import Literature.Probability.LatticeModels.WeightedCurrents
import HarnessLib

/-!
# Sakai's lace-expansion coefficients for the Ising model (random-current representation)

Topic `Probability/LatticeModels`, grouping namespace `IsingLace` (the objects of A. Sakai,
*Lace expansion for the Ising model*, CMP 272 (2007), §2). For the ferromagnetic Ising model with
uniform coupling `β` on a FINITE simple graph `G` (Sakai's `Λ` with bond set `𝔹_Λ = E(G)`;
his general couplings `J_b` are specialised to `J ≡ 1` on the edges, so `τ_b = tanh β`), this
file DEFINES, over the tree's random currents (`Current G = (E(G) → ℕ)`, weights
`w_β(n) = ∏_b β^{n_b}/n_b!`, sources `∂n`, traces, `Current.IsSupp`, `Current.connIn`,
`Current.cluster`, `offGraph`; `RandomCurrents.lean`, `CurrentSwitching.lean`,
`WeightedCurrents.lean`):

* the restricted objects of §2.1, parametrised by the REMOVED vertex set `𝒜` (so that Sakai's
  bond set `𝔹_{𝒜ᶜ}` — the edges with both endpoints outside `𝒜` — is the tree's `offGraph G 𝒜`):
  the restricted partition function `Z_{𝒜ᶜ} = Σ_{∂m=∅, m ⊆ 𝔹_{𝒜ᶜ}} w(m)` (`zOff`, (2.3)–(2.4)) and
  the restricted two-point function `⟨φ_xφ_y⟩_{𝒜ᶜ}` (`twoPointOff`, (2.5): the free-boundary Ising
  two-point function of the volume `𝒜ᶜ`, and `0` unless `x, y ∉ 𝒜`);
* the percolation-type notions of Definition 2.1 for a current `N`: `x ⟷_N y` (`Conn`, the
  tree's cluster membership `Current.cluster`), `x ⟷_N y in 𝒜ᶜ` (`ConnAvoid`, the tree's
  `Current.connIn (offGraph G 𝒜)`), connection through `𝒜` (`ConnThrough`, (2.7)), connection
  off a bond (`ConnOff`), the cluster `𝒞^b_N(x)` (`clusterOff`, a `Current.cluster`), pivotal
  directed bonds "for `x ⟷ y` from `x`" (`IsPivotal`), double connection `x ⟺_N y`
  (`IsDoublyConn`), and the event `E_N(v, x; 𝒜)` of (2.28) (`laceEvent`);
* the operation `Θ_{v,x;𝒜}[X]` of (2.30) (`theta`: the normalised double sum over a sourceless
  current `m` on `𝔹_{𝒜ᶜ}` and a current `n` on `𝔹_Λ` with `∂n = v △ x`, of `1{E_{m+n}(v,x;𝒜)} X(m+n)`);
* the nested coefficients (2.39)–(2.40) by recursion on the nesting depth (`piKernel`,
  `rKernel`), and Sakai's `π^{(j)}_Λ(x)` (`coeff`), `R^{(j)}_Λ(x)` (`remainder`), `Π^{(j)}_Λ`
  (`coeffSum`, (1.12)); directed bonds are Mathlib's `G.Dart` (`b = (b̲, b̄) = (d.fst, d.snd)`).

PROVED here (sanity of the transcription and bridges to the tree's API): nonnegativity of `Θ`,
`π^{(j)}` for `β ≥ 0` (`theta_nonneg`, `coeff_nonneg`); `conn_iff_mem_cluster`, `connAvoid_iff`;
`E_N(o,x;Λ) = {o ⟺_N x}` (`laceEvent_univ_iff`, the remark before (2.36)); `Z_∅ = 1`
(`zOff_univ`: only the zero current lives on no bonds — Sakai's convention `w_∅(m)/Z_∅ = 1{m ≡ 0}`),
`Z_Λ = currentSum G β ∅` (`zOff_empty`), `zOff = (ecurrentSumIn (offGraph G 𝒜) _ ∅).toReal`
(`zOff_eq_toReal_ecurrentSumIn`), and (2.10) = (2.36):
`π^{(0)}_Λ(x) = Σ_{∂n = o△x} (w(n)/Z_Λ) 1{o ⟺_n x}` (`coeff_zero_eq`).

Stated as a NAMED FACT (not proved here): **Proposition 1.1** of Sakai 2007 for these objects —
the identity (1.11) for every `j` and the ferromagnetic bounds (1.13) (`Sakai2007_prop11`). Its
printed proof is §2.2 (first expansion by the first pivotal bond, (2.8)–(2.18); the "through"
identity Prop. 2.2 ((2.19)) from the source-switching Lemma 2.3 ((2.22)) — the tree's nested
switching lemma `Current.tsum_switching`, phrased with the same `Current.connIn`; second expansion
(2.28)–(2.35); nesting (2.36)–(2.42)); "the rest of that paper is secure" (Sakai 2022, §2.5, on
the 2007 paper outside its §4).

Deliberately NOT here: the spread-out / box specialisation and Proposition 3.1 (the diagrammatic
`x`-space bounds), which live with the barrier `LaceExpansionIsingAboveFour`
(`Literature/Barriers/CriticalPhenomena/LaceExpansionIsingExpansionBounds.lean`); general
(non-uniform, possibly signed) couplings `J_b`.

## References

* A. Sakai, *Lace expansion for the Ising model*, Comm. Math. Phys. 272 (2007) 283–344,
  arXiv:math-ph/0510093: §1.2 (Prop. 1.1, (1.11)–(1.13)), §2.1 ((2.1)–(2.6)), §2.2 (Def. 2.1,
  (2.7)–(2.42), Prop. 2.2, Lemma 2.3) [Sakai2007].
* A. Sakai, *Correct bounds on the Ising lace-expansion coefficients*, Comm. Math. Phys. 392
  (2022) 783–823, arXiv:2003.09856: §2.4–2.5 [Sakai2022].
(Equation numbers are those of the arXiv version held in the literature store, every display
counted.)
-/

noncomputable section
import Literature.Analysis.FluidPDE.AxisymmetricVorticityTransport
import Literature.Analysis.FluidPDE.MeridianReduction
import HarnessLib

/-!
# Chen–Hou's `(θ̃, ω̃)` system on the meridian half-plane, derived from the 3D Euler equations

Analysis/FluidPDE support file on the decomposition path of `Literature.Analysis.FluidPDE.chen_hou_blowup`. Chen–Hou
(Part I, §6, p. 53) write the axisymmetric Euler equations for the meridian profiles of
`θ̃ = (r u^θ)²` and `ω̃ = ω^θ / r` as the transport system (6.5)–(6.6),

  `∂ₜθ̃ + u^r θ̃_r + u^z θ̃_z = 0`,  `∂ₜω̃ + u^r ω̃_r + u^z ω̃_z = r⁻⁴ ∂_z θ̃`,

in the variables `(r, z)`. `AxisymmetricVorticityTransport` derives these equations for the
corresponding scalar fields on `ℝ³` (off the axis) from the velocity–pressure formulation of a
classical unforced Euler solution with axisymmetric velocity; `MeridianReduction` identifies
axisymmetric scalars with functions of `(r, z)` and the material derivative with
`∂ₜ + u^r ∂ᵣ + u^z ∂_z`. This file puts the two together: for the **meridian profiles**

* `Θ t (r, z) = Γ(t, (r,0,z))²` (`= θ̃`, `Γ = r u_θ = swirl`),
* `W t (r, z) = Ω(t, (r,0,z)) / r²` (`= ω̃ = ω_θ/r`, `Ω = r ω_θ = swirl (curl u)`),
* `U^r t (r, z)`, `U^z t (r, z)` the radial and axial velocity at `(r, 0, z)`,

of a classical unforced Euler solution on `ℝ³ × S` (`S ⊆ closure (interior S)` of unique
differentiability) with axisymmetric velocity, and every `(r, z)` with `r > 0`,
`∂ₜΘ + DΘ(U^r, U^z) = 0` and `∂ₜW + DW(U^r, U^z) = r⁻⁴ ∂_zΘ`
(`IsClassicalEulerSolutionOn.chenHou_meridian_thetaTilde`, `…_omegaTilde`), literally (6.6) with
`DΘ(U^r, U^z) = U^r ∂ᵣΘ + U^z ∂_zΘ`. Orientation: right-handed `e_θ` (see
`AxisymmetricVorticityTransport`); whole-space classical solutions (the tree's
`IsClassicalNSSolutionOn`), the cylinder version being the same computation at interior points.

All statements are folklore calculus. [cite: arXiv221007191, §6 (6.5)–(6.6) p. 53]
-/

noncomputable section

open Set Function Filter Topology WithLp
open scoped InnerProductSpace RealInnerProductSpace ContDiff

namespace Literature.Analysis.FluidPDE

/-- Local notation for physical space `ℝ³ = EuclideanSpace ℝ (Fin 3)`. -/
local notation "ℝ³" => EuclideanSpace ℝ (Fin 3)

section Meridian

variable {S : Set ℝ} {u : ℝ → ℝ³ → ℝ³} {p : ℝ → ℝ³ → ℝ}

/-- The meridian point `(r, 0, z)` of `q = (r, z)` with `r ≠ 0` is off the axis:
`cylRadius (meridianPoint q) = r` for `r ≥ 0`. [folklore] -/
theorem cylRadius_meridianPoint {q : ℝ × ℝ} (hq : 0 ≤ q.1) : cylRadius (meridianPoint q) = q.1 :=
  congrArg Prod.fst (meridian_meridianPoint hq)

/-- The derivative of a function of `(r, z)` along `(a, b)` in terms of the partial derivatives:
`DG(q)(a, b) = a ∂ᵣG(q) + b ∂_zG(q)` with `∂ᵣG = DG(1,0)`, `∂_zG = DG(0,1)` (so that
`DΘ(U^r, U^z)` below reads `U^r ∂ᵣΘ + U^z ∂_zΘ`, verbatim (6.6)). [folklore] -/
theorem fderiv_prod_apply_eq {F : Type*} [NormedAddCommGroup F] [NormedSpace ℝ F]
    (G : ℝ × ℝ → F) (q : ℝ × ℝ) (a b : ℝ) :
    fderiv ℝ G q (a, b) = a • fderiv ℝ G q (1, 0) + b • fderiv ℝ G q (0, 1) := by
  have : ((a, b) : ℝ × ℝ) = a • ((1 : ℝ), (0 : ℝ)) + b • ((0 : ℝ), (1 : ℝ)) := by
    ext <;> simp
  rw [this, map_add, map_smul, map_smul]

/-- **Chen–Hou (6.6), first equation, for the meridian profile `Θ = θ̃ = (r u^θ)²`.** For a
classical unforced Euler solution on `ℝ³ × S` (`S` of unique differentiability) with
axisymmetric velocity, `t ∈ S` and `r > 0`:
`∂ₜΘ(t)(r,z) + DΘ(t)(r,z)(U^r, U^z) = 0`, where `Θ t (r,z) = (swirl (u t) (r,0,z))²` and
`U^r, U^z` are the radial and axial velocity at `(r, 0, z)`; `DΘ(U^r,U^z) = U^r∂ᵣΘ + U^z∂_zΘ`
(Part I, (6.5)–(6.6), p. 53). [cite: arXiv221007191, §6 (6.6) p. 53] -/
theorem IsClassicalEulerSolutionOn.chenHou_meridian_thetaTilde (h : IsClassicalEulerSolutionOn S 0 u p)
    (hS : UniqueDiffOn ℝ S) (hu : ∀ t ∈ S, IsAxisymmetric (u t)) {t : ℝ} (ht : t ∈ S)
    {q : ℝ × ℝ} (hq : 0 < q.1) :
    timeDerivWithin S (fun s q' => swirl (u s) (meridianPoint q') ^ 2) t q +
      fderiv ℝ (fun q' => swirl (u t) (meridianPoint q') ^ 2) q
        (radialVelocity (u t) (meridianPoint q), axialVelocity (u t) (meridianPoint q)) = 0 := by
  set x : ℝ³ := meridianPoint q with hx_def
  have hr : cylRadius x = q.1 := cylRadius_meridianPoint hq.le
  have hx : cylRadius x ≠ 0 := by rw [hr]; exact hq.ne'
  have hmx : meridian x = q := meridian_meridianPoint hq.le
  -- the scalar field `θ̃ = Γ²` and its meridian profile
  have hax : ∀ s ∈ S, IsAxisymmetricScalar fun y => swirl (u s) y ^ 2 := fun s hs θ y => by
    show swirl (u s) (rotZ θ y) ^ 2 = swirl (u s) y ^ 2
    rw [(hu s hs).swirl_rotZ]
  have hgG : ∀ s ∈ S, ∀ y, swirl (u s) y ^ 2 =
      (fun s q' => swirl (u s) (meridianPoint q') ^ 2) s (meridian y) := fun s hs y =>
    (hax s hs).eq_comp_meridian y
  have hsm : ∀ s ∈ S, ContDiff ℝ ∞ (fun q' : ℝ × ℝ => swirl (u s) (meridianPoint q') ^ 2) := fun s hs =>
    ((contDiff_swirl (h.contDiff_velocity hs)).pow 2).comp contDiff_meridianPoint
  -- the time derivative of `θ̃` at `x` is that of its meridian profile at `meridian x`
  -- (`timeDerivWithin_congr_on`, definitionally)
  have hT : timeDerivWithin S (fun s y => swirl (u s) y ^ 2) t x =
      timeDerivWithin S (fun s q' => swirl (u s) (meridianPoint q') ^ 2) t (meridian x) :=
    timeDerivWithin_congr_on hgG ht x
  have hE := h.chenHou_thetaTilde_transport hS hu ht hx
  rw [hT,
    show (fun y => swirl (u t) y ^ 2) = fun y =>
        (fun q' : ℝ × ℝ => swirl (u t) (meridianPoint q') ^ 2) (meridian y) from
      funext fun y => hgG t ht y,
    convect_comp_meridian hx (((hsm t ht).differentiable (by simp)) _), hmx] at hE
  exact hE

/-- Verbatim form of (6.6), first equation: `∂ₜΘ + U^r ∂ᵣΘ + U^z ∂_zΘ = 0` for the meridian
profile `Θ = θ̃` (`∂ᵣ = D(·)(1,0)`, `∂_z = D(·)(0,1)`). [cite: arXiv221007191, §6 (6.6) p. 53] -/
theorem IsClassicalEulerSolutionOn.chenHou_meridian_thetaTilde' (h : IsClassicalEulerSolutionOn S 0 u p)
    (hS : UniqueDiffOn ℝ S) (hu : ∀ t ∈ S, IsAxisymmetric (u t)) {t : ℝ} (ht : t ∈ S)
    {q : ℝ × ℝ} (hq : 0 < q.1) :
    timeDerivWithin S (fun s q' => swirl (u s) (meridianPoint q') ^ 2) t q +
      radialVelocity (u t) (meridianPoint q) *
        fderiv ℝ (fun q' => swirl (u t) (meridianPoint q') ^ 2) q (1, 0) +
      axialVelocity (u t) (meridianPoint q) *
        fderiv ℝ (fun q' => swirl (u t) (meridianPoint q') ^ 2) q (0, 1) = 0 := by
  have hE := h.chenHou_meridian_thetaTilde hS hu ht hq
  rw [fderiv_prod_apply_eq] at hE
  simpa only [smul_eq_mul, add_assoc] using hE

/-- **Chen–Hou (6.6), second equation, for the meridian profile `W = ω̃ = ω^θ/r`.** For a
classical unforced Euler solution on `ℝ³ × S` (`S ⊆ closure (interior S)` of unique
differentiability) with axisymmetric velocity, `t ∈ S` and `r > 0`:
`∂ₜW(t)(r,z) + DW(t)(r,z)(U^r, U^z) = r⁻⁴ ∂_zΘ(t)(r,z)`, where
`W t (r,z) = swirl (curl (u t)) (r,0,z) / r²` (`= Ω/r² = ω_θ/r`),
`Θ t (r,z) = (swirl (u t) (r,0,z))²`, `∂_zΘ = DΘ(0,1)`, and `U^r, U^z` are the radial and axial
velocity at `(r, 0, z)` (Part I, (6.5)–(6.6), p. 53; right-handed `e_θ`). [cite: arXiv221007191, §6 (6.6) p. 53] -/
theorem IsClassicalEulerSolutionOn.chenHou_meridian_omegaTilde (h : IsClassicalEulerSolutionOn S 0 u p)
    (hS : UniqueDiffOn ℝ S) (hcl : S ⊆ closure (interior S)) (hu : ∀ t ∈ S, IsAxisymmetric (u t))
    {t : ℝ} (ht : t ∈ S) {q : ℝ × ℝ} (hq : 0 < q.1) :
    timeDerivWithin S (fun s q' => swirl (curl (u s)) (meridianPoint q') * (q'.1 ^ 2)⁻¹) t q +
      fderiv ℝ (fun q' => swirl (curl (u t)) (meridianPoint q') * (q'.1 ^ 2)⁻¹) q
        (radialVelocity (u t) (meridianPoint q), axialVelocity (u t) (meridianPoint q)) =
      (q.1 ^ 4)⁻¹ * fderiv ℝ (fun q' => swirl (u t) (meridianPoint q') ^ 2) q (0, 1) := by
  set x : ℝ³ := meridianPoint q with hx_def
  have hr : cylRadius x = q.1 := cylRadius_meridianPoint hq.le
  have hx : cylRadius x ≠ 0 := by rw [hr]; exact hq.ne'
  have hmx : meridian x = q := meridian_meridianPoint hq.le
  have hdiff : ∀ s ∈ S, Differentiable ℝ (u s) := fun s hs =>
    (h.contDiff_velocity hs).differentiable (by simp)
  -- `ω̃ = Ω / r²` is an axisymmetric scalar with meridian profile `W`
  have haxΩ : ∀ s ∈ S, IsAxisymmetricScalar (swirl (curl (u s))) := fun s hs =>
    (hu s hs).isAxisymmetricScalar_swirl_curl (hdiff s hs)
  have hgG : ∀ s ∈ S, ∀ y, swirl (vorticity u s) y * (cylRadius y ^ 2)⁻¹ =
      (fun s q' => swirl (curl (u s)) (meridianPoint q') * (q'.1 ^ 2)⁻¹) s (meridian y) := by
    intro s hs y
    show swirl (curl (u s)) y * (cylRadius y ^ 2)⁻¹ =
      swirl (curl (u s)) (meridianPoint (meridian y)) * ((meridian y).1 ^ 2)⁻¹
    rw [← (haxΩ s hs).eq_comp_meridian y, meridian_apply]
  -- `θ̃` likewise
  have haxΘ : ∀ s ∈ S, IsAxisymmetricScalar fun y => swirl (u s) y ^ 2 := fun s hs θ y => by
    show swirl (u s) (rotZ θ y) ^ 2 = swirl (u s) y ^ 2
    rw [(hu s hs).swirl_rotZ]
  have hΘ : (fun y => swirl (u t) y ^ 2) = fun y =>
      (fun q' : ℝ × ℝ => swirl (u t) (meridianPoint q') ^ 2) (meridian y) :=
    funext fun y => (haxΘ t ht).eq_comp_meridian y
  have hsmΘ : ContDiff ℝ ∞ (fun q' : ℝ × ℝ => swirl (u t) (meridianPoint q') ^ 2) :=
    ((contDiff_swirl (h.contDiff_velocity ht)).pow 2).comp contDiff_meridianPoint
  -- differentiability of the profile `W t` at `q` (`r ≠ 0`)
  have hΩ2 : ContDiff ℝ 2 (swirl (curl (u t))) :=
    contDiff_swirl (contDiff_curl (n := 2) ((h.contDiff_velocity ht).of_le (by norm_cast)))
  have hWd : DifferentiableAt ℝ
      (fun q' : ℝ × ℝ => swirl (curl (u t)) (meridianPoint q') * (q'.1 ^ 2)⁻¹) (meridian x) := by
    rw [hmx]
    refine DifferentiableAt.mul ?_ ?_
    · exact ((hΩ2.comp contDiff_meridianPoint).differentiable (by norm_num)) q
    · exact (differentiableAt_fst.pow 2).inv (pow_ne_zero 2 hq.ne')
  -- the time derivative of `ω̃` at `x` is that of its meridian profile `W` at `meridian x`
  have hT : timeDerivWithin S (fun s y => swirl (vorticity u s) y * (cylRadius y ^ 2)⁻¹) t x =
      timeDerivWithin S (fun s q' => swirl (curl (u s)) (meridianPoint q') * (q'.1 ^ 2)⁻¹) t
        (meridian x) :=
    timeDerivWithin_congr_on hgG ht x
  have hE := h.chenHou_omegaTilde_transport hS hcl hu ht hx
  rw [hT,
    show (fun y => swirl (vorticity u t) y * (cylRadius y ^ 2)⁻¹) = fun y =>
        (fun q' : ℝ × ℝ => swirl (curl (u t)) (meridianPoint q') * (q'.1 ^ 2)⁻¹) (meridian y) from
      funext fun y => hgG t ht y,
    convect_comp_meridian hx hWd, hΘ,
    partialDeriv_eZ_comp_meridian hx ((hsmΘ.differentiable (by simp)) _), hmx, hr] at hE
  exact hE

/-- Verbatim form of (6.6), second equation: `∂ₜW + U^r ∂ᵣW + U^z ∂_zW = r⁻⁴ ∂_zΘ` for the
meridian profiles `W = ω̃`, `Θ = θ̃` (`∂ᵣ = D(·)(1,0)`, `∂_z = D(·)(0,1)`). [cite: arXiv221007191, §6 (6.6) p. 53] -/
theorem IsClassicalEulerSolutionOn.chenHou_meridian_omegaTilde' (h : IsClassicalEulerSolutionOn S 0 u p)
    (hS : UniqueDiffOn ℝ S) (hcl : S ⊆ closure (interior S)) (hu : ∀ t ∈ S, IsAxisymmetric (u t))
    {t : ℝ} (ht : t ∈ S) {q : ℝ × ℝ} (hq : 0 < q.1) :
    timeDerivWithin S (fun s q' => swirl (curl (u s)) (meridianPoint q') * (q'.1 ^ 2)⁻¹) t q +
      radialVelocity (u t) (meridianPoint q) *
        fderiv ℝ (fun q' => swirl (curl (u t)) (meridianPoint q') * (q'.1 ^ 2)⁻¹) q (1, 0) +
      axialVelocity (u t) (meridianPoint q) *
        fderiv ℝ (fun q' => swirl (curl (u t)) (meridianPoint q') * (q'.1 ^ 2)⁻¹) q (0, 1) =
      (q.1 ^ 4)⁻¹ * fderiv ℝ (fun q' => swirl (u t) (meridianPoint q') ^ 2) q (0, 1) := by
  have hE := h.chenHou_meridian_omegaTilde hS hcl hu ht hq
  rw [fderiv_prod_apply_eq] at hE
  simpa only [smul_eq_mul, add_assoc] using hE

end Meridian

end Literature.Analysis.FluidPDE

- - - -

EXERCISE PROMPT —
An exact transcription of the lines from the start of the listing through the line bearing "(so that Sakai's" is the whole answer.

RESULT OF THIS EXERCISE —
import Literature.Probability.LatticeModels.WeightedCurrents
import HarnessLib

/-!
# Sakai's lace-expansion coefficients for the Ising model (random-current representation)

Topic `Probability/LatticeModels`, grouping namespace `IsingLace` (the objects of A. Sakai,
*Lace expansion for the Ising model*, CMP 272 (2007), §2). For the ferromagnetic Ising model with
uniform coupling `β` on a FINITE simple graph `G` (Sakai's `Λ` with bond set `𝔹_Λ = E(G)`;
his general couplings `J_b` are specialised to `J ≡ 1` on the edges, so `τ_b = tanh β`), this
file DEFINES, over the tree's random currents (`Current G = (E(G) → ℕ)`, weights
`w_β(n) = ∏_b β^{n_b}/n_b!`, sources `∂n`, traces, `Current.IsSupp`, `Current.connIn`,
`Current.cluster`, `offGraph`; `RandomCurrents.lean`, `CurrentSwitching.lean`,
`WeightedCurrents.lean`):

* the restricted objects of §2.1, parametrised by the REMOVED vertex set `𝒜` (so that Sakai's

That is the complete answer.